Another well-known issue with LinkedIn data is “delayed profile updating”. A person may start or end a job in August 2025 but not report it on their profile until November 2026, so if you don’t correct for it you’ll have large, predictable undercounts of hires and separations in recent data. Revelio makes a valiant effort to correct for these, much like we did when I was at LinkedIn.
I feel good about Revelio’s correction for the hiring undercount; I am a little more concerned about their correction for the separations undercount, because such a correction is really hard! Quits reporting on LinkedIn is likely to be more timely than layoff reporting; and if the underlying frequency of layoffs and quits are changing, that means that you’ll (probably) undercount separations when layoffs are high and overcount separations when layoffs are low. So I suspect the net employment headcount will be too optimistic if we tip into a downturn. (Am open to being wrong on this!)
Another mild gripe I have with the Revelio data: they use 12 month smoothing on hiring and separations. This is implemented for noise reduction purposes, but as you can see from this chart also significantly reduces the signal - the peaks in hiring and separations is observed quite late:
At any rate, while net employment growth will get most of the attention, I think Revelio’s hiring rate estimate, smoothed as it is, is the most valuable part of the report. Like the JOLTS hiring rate (and unlike net employment growth), it’s relatively insulated from the labor supply issue.
I find the separations rate to be less valuable because, data reporting lag issues aside, it blurs the powerful signal of its two core components: hiring and layoffs. I would love for Revelio to explore ways of calculating them separately.
So far there’s no reason to believe that tampering has happened. But going forward it’s a very real and unsettling risk.

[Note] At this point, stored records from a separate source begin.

import Literature.RepresentationTheory.HeisenbergGroup.SchrodingerPiOperators
import HarnessLib

/-!
# A functional on `𝒮(F^ι)` invariant under multiplication by `ψ(b·Q)` for an ANISOTROPIC quadratic form `Q` and all `b ∈ F` is supported
# at the origin (non-archimedean local field; model-agnostic kernel lemma)

[MoeglinVignerasWaldspurger1987] C. Mœglin, M.-F. Vignéras, J.-L. Waldspurger, *Correspondances de Howe sur un corps `p`-adique*, LNM 1291 (1987),
Chap. 2 I.3–I.4 (Schrödinger model: the unipotent radical of the Siegel parabolic acts on `𝒮(X)` by multiplication by the second-degree characters
`ψ(½⟨x, c x⟩)`), Chap. 3 §IV (the rank-one theta dichotomy, whose «no invariant functional» half this lemma serves); [WeilBNT1967, Chap. VII §2]
(Schwartz–Bruhat functions on local fields).  Topic `RepresentationTheory/MoeglinVignerasWaldspurger1987`; namespace
`Literature.RepresentationTheory.MoeglinVignerasWaldspurger1987`.  KERNEL ONLY: one theorem (+ two plumbing lemmas), no definition, no named fact, no
`sorry`.  Cell hodgecm-mathlib, half A line LD2, plate «SOFT-KERNEL» (S1) of LD2-plan (g2) (the soft road to the pin (P) of [Liu2021, Lem. D.1 (1)]: «an
`N_Δ`-invariant functional is supported on the null cone of the anisotropic norm form, i.e. is `c · ev₀`», B-p04 (g44) memo v3 §3); `--supports stmt-HodgeConjecture-24832`.

THE STATEMENT (`functional_apply_eq_zero_of_forall_unipOpPi_eq`).  `F` a non-archimedean local field (`2` invertible), `ψ : AddChar F Circle` locally constant and
NON-TRIVIAL (`∃ a, ψ a ≠ 1`), `c : F^ι →ₗ F^ι` with the second-degree function `Q = halfForm c : x ↦ ½⟨x, c x⟩` ANISOTROPIC (`Q x = 0 → x = 0`), and `Λ` a
ℂ-linear functional on `𝒮(F^ι)` with `Λ ∘ r(n(b c)) = Λ` for every `b ∈ F` (★ `unipOpPi hl (b • c)` = multiplication by `ψ(-b·Q)`).  THEN `Λ f = 0` for every
`f ∈ 𝒮(F^ι)` with `f 0 = 0` — so `Λ` factors through evaluation at `0`.

PROOF.  For `x ≠ 0`, `Q x ≠ 0`, so some `b` has `ψ(-b Q x) ≠ 1`; the sets `V_b = {ψ(-bQ) ≠ 1}` are clopen (`ψ ∘ Q` is locally constant) and cover the compact
support of `f` away from the open zero-set of `f`; take finitely many.  Induct on the finite set of `b`'s: split `g = 𝟙_{V_{b₀}} g + 𝟙_{V_{b₀}ᶜ} g`; the
first summand is `(r(n(b₀c)) − 1) h` with `h = 𝟙_{V_{b₀}} g / (ψ(-b₀Q) − 1) ∈ 𝒮` (locally constant, same support), killed by `Λ`; the second is covered by the
remaining `b`'s.  HONEST LABEL: pure non-archimedean analysis, nothing of [Liu2021] asserted; HC_CM is proved only modulo the 7 printed citations (2 remaining:
hLiu418 = stmt-HodgeConjecture-24832, h413 = stmt-HodgeConjecture-24833) until rung 0 closes; count-neutral.

## References
* [MoeglinVignerasWaldspurger1987] LNM 1291 (1987), Chap. 2 I.3–I.4, II.1; Chap. 3 §IV.
* [WeilBNT1967] A. Weil, *Basic Number Theory* (1967), Chap. VII §2.
* [Rangarao1993] R. Ranga Rao, Pacific J. Math. 157 (1993), Lemma 3.2 (the operators `r(n(c))`).
-/

set_option autoImplicit false

noncomputable section

namespace Literature.RepresentationTheory.MoeglinVignerasWaldspurger1987

open Literature.RepresentationTheory.HeisenbergGroup
open Literature.NumberTheory.Automorphic
open Literature.NumberTheory.GaloisRepresentations.IsNonarchimedeanLocalField

variable {F : Type*} [Field F] [ValuativeRel F] [TopologicalSpace F] [IsNonarchimedeanLocalField F]
  {ι : Type*} [Fintype ι] [Invertible (2 : F)]
  {ψ : AddChar F Circle} (hl : IsLocallyConstant (⇑ψ : F → Circle))

omit [ValuativeRel F] [TopologicalSpace F] [IsNonarchimedeanLocalField F] in
/-- `½⟨x, (b c) x⟩ = b · ½⟨x, c x⟩`. [cite: Rangarao1993, Lemma 3.2, p. 351] -/
theorem halfForm_smul (b : F) (c : (ι → F) →ₗ[F] (ι → F)) (x : ι → F) : halfForm (b • c) x = b * halfForm c x := by
  simp only [halfForm, LinearMap.smul_apply, map_smul, smul_eq_mul]
  ring

include hl in
/-- The second-degree character `x ↦ ψ(-½⟨x, (b c) x⟩)` (as a complex-valued function) is locally constant.
[cite: MoeglinVignerasWaldspurger1987, Chap. 2 I.3] -/
theorem isLocallyConstant_psi_halfForm (b : F) (c : (ι → F) →ₗ[F] (ι → F)) :
    IsLocallyConstant fun x : ι → F => ((ψ (-halfForm (b • c) x) : Circle) : ℂ) :=
  ((hl.comp_continuous (continuous_halfForm (b • c)).neg).comp (fun z : Circle => (z : ℂ)))

/-- **A FUNCTIONAL INVARIANT UNDER ALL `r(n(b c))`, `c` ANISOTROPIC, KILLS EVERY `f` WITH `f 0 = 0`** (it is a multiple of evaluation at `0`).
Hypotheses: `ψ` locally constant with `ψ a ≠ 1` for some `a`; `halfForm c` anisotropic; `Λ (unipOpPi hl (b • c) f) = Λ f` for all `b`, `f`.
[cite: MoeglinVignerasWaldspurger1987, Chap. 2 I.3–I.4; Chap. 3 §IV.4] [cite: WeilBNT1967, Chap. VII §2] -/
theorem functional_apply_eq_zero_of_forall_unipOpPi_eq (hψ : ∃ a : F, ((ψ a : Circle) : ℂ) ≠ 1)
    (c : (ι → F) →ₗ[F] (ι → F)) (hc : ∀ x : ι → F, halfForm c x = 0 → x = 0)
    (Λ : SchwartzBruhat (ι → F) →ₗ[ℂ] ℂ) (hΛ : ∀ (b : F) (f : SchwartzBruhat (ι → F)), Λ (unipOpPi hl (b • c) f) = Λ f)
    (f : SchwartzBruhat (ι → F)) (hf0 : (f : (ι → F) → ℂ) 0 = 0) : Λ f = 0 := by
  classical
  -- the clopen sets `V b = {ψ(-b Q) ≠ 1}`
  let V : F → Set (ι → F) := fun b => {x | ((ψ (-halfForm (b • c) x) : Circle) : ℂ) ≠ 1}
  have hVopen : ∀ b, IsOpen (V b) := fun b => isLocallyConstant_psi_halfForm hl b c {z : ℂ | z ≠ 1}
  have hVclosed : ∀ b, IsClosed (V b) := fun b => by
    refine ⟨?_⟩
    have h := isLocallyConstant_psi_halfForm hl b c {(1 : ℂ)}
    convert h using 1
    ext x
    simp [V]
  have hVclopen : ∀ b, IsClopen (V b) := fun b => ⟨hVclosed b, hVopen b⟩
  -- every non-zero vector lies in some `V b` (anisotropy + non-triviality of `ψ`)
  have hcover : ∀ x : ι → F, x ≠ 0 → ∃ b, x ∈ V b := by
    intro x hx
    obtain ⟨a, ha⟩ := hψ
    have hq : halfForm c x ≠ 0 := fun h => hx (hc x h)
    refine ⟨-(a / halfForm c x), ?_⟩
    show ((ψ (-halfForm ((-(a / halfForm c x)) • c) x) : Circle) : ℂ) ≠ 1
    rwa [halfForm_smul, neg_mul, neg_neg, div_mul_cancel₀ a hq]
  -- the splitting lemma: a Schwartz–Bruhat `g` whose support is covered by `V b`, `b ∈ s`, is killed by `Λ`
  have main : ∀ (s : Finset F) (g : SchwartzBruhat (ι → F)),
      (∀ x, (g : (ι → F) → ℂ) x ≠ 0 → ∃ b ∈ s, x ∈ V b) → Λ g = 0 := by
    intro s
    induction s using Finset.induction_on with
    | empty =>
      intro g hg
      have h0 : g = 0 := by
        refine Subtype.ext (funext fun x => ?_)
        by_contra h
        obtain ⟨b, hb, -⟩ := hg x h
        simp at hb
      rw [h0, map_zero]
    | insert b₀ s hb₀ ih =>
      intro g hg
      -- `g₁ = 𝟙_{V b₀} g`, `g₂ = 𝟙_{(V b₀)ᶜ} g`
      have hglc : IsLocallyConstant (g : (ι → F) → ℂ) := g.2.1
      have hgcs : HasCompactSupport (g : (ι → F) → ℂ) := g.2.2
      let g₁ : SchwartzBruhat (ι → F) := ⟨(V b₀).indicator (g : (ι → F) → ℂ),
        (LocallyConstant.indicator ⟨(g : (ι → F) → ℂ), hglc⟩ (hVclopen b₀)).isLocallyConstant,
        hgcs.mono (by rw [Set.support_indicator]; exact Set.inter_subset_right)⟩
      let g₂ : SchwartzBruhat (ι → F) := ⟨(V b₀)ᶜ.indicator (g : (ι → F) → ℂ),
        (LocallyConstant.indicator ⟨(g : (ι → F) → ℂ), hglc⟩ (hVclopen b₀).compl).isLocallyConstant,
        hgcs.mono (by rw [Set.support_indicator]; exact Set.inter_subset_right)⟩
      have hsplit : g = g₁ + g₂ := Subtype.ext (Set.indicator_self_add_compl (V b₀) (g : (ι → F) → ℂ)).symm
      -- `g₁ = (r(n(b₀ c)) − 1) h` with `h = g₁ / (ψ(-b₀Q) − 1)`
      let hfun : (ι → F) → ℂ := fun x => (V b₀).indicator (g : (ι → F) → ℂ) x / (((ψ (-halfForm (b₀ • c) x) : Circle) : ℂ) - 1)
      have hhlc : IsLocallyConstant hfun :=
        (LocallyConstant.indicator ⟨(g : (ι → F) → ℂ), hglc⟩ (hVclopen b₀)).isLocallyConstant.div
          ((isLocallyConstant_psi_halfForm hl b₀ c).comp fun z : ℂ => z - 1)
      have hhcs : HasCompactSupport hfun := by
        refine hgcs.mono ?_
        intro x hx
        rw [Function.mem_support] at hx ⊢
        contrapose! hx
        simp only [hfun, Set.indicator_apply_eq_zero.2 (fun _ => hx), zero_div]
      let h : SchwartzBruhat (ι → F) := ⟨hfun, hhlc, hhcs⟩
      have hAh : unipOpPi hl (b₀ • c) h - h = g₁ := by
        refine Subtype.ext (funext fun x => ?_)
        rw [AddSubgroupClass.coe_sub, Pi.sub_apply, coe_unipOpPi_apply]
        change ((ψ (-halfForm (b₀ • c) x) : Circle) : ℂ) * hfun x - hfun x = (V b₀).indicator (g : (ι → F) → ℂ) x
        by_cases hx : x ∈ V b₀
        · have hne : (((ψ (-halfForm (b₀ • c) x) : Circle) : ℂ) - 1) ≠ 0 := sub_ne_zero.2 hx
          simp only [hfun]
          rw [← sub_one_mul, mul_div_cancel₀ _ hne]
        · simp only [hfun, Set.indicator_of_notMem hx, zero_div, mul_zero, sub_zero]
      have hΛ₁ : Λ g₁ = 0 := by
        rw [← hAh, map_sub, hΛ, sub_self]
      -- `g₂` is covered by the remaining `b`'s
      have hΛ₂ : Λ g₂ = 0 := by
        refine ih g₂ fun x hx => ?_
        have hx' : x ∉ V b₀ ∧ (g : (ι → F) → ℂ) x ≠ 0 := by
          by_cases hxV : x ∈ V b₀
          · exact absurd (by simp [g₂, Set.indicator_of_notMem (show x ∉ (V b₀)ᶜ from fun h => h hxV)]) hx
          · exact ⟨hxV, by simpa [g₂, Set.indicator_of_mem (show x ∈ (V b₀)ᶜ from hxV)] using hx⟩
        obtain ⟨b, hb, hxb⟩ := hg x hx'.2
        rcases Finset.mem_insert.1 hb with rfl | hb'
        · exact absurd hxb hx'.1
        · exact ⟨b, hb', hxb⟩
      rw [hsplit, map_add, hΛ₁, hΛ₂, add_zero]
  -- a finite set of `b`'s covering the support of `f` (compactness; the zero set of `f` is open)
  have hflc : IsLocallyConstant (f : (ι → F) → ℂ) := f.2.1
  have hfcs : HasCompactSupport (f : (ι → F) → ℂ) := f.2.2
  have hU0 : IsOpen {x : ι → F | (f : (ι → F) → ℂ) x = 0} := hflc {(0 : ℂ)}
  obtain ⟨t, ht⟩ := hfcs.elim_finite_subcover (fun b : F => V b ∪ {x | (f : (ι → F) → ℂ) x = 0})
    (fun b => (hVopen b).union hU0) (by
      intro x _
      by_cases hx0 : (f : (ι → F) → ℂ) x = 0
      · obtain ⟨a, _⟩ := hψ
        exact Set.mem_iUnion.2 ⟨a, Or.inr hx0⟩
      · have hxne : x ≠ 0 := fun h => hx0 (h ▸ hf0)
        obtain ⟨b, hb⟩ := hcover x hxne
        exact Set.mem_iUnion.2 ⟨b, Or.inl hb⟩)
  refine main t f fun x hx => ?_
  have hxK : x ∈ tsupport (f : (ι → F) → ℂ) := subset_tsupport _ (Function.mem_support.2 hx)
  obtain ⟨b, hb, hxb⟩ := Set.mem_iUnion₂.1 (ht hxK)
  rcases hxb with hxb | hxb
  · exact ⟨b, hb, hxb⟩
  · exact absurd hxb hx

end Literature.RepresentationTheory.MoeglinVignerasWaldspurger1987

end
import Literature.NumberTheory.LFunctions.WeilTwoPrimeOddMarginHBase
import Literature.NumberTheory.LFunctions.WeilTwoPrimeOddMarginHDataP22
import Literature.NumberTheory.LFunctions.WeilBlockRowsPZ
import Literature.NumberTheory.LFunctions.WeilBlockRowsFast
import HarnessLib

/-!
# Two-prime odd-margin certificate H: dominance of rows 93–93 of `R = S'_odd(κ') − UᵀU` (factored data)

`WeilCert.checkDomRowPZ` with the materialized block `weilCert23HPm`, the factored inverse `weilCert23HDn/weilCert23HLs` and the Bessel block `weilCert23HHp`, by `decide +kernel` row by row; converted to `checkDomRow` by `WeilCert.checkDomRow_of_PZ` in the assembly file. Pure proof file.
-/

noncomputable section

namespace Literature.NumberTheory.LFunctions

set_option maxHeartbeats 0 in
/-- Kernel check of the dominance of row 93 of `R` (certificate H, factored data). [folklore] -/
theorem checkDomRowPZ1_93_weilCert23H :
    weilCert23HBase.checkDomRowPZ weilCert23HPm weilCert23HDn weilCert23HLs weilCert23HHp weilCert23HKappa' 1 93 = true :=
  WeilCert.checkDomRowPZ_of_F (by decide) (by decide +kernel : weilCert23HBase.checkDomRowF weilCert23HPm weilCert23HDn weilCert23HLs weilCert23HHp weilCert23HKappa' 1 93 = true)


end Literature.NumberTheory.LFunctions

In all likelihood, they could use stale weights for a while. But at some point representation worries would emerge if there was no replacement.)
I’ve done some preliminary comparisons to the flow data and it seems reasonably close.
The BLS flow data look at directly measured transitions, whereas the Chicago Fed approach looks at changes in aggregates. So the BLS flow data undercounts some transitions (from people who enter or exit the sample); the Chicago Fed approach imputes flows rather than measuring them directly.
Revelio also calculates data on openings - my guess is the most relevant point of comparison here is Indeed. I’ll let others discuss the differences there.
If we're going to have government shutdowns on a regular basis, then maybe the BLS should be moved under the Federal Reserve, or at least funded by the Fed.